The left arrow pushes the top of the data stack onto the return stack

-> pop

The right arrow pops the top of the return stack onto the data stack

^ over

The carrot copies the next value on the data stack above the top of the stack, hence ab ^ aba

: duplicate

The color duplicates the top of the data stack



Register



% object

The percentage mark sets the obj register to the top of the stack

#% get object

The combination hash percentage gets the value in the obj register

, set

The comma stores the value on the top of the stack to the address stored in the destination register, $, and increments the destination register

# get

The hash mark fetches the value stored at the address contained in the source register, @, and increments the source register

@ source

The amphora sets the value of the source register to the top of the stack

#@ get source

The hash amphora combo fetchs the value of the source register

$ destination

The dollar sign sets the value of the destination register to the value on top of the stack

#$ get destination

The hash dollar sign combo fetches the value of the destination register



Math and Logic



The math and logic methods are rather easy to understand.

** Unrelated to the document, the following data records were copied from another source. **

/-! ### v2 — Welch's bound for `k = 1`, 1-designs = uniform tight frames (Klappenecker–Rötteler Theorem 3)

“A finite subset `F` of nonzero vectors of `ℂ^d` is called a frame if there exist nonzero real constants
`A` and `B` such that `A‖v‖² ≤ Σ_{f∈F} |⟨f|v⟩|² ≤ B‖v‖²` holds for all `v ∈ ℂ^d` … tight if `A = B` …
isometric (or uniform) if each vector in `F` has unit norm.  Theorem 3. Let `F` be a finite nonempty
subset of vectors in `ℂ^d`. The following statements about `F` are equivalent: 1) `F` is a uniform tight
frame; 2) `F` is a WBE-sequence set; 3) `F` is a 1-design in `ℂS^{d−1}`.  Proof. The frame constants of
a uniform tight frame `F` in `ℂ^d` are given by `A = B = |F|/d` …” [cite: KlappeneckerRoetteler2005, §5
and Theorem 3]; a WBE-sequence set is one attaining eq. (1) for `k = 1` [cite: KlappeneckerRoetteler2005,
§3 (“A set X attaining the Welch bound (1) for k = 1 is called a WBE-sequence set”)].  In the operator
form of Zhu–Kueng–Grassl–Gross Proposition 1 at `t = 1` (`P_[1] = 𝟙`, `D_[1] = N`): the frame operator
identity `(1/K) Σ_j |ψ_j⟩⟨ψ_j| = 𝟙/N` (tight frame with `A = B = K/N`) ⇔ `Φ₁ = 1/N`, and `Φ₁ ≥ 1/N`
always; complete MUB families and SICs satisfy it (“the union of `d+1` mutually unbiased bases of `ℂ^d`
form a WBE-sequence set”, §3; Theorem 4 / Theorem 6 proofs, `k = 1` displays). -/

section OneDesign

variable (ψ : J → V → ℂ)

/-- The first frame potential `Φ₁({ψ_j}) = (1/K²) Σ_{j,k} |⟨ψ_j|ψ_k⟩|²` — the left side of Welch's bound
for `k = 1`. [cite: ZhuEtAl2016, §2.1 eq. (3) (t = 1)] [cite: KlappeneckerRoetteler2005, §3 eq. (1) (k = 1)] -/
def framePotential₁ (ψ : J → V → ℂ) : ℝ :=
  ((Fintype.card J : ℝ) ^ 2)⁻¹ * ∑ j, ∑ k, overlapSq (ψ j) (ψ k)

/-- The (normalised) frame operator `(1/K) Σ_j |ψ_j⟩⟨ψ_j|`. [cite: KlappeneckerRoetteler2005, §5 (“Σ_{f∈F} |⟨f|v⟩|²”, the frame operator's quadratic form)] [cite: ZhuEtAl2016, Proposition 1 statement 2 (t = 1)] -/
def avgProj (ψ : J → V → ℂ) : Matrix V V ℂ := ((Fintype.card J : ℂ))⁻¹ • ∑ j, proj (ψ j)

/-- **1-design / uniform tight frame** (operator form): unit vectors with `(1/K) Σ_j |ψ_j⟩⟨ψ_j| = 𝟙/N`,
i.e. frame constants `A = B = K/N`. [cite: KlappeneckerRoetteler2005, §5 and Theorem 3 (“A = B = |F|/d”)] [cite: ZhuEtAl2016, Proposition 1 (t = 1: P_[1]/D_[1] = 𝟙/d)] -/
structure IsStateOneDesign (ψ : J → V → ℂ) : Prop where
  /-- unit vectors -/
  norm_sq : ∀ j, ∑ a, Complex.normSq (ψ j a) = 1
  /-- the frame operator identity -/
  frame_eq : avgProj ψ = ((Fintype.card V : ℂ))⁻¹ • (1 : Matrix V V ℂ)

omit [DecidableEq V] in
/-- `Tr(M₁M₁) = Σ_{j,k} |⟨ψ_j|ψ_k⟩|²` for `M₁ = Σ_j |ψ_j⟩⟨ψ_j|`. [cite: KlappeneckerRoetteler2005, §4 proof of Theorem 2, eq. (5) (k = 1)] -/
private theorem trace_projSum_mul_projSum :
    ((∑ j, proj (ψ j)) * (∑ k, proj (ψ k))).trace = ((∑ j, ∑ k, overlapSq (ψ j) (ψ k) : ℝ) : ℂ) := by
  rw [sum_mul_sum, trace_sum]
  push_cast
  refine sum_congr rfl fun j _ => ?_
  rw [trace_sum]
  exact sum_congr rfl fun k _ => by rw [trace_proj_mul_proj_eq]

omit [DecidableEq V] in
/-- `Tr M₁ = K` for unit vectors. [cite: KlappeneckerRoetteler2005, §5 (“each vector in F has unit norm”)] -/
private theorem trace_projSum (hunit : ∀ j, ∑ a, Complex.normSq (ψ j a) = 1) :
    (∑ j, proj (ψ j)).trace = (Fintype.card J : ℂ) := by
  rw [trace_sum]
  simp_rw [trace_proj, fun j => (braket_self_eq_one_iff (ψ j)).2 (hunit j)]
  rw [sum_const, card_univ, nsmul_eq_mul, mul_one]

Unlike the funny named ones above, these are pretty straight forward:








MathOperationLogicOperation
-negate~compliment
+add&and
*multiply|or
/divide & modulus\xor
<<shift left=equality
>>shift right< >less than, greater than


The only tricky thing here is that there is no subtraction, and the valid range of literal values ranges from 0 - 07fffffff in hexidecimal notation. So if you want to perform subtraction, what is typically done is adding a negative. Hence you'll see code such as:

subtract - + .


A Simple Program



Now that you understand the Core object methods, I can demonstrate a little program that I wrote to test the keyboard handling and printing out an ncurses interface. Currently if you read/write to an address of -1 you'll interface with the keyboard and terminal window. This is currently the only device interface on the new C vm, and I'll bring it in line with the OpenGL + Stereo sound of the old one soon. But for experimenting with new ideas, the current code base is sufficient. With out further ado, a simple program:

Copyright 2009 David J. Goehrig

The Term object provides basic interaction with the terminal window by driving character values out the port
located at 0ffffffff. Currently that address is the read/write port for all text io.

Term
key 1 - @ # .
emit 1 - $ , .

The Character object tests to see if the tos has the given key value

Character
space 32 .
tab 9 .
enter 10 .
whitespace? : space = ^ tab = | ^ enter = | .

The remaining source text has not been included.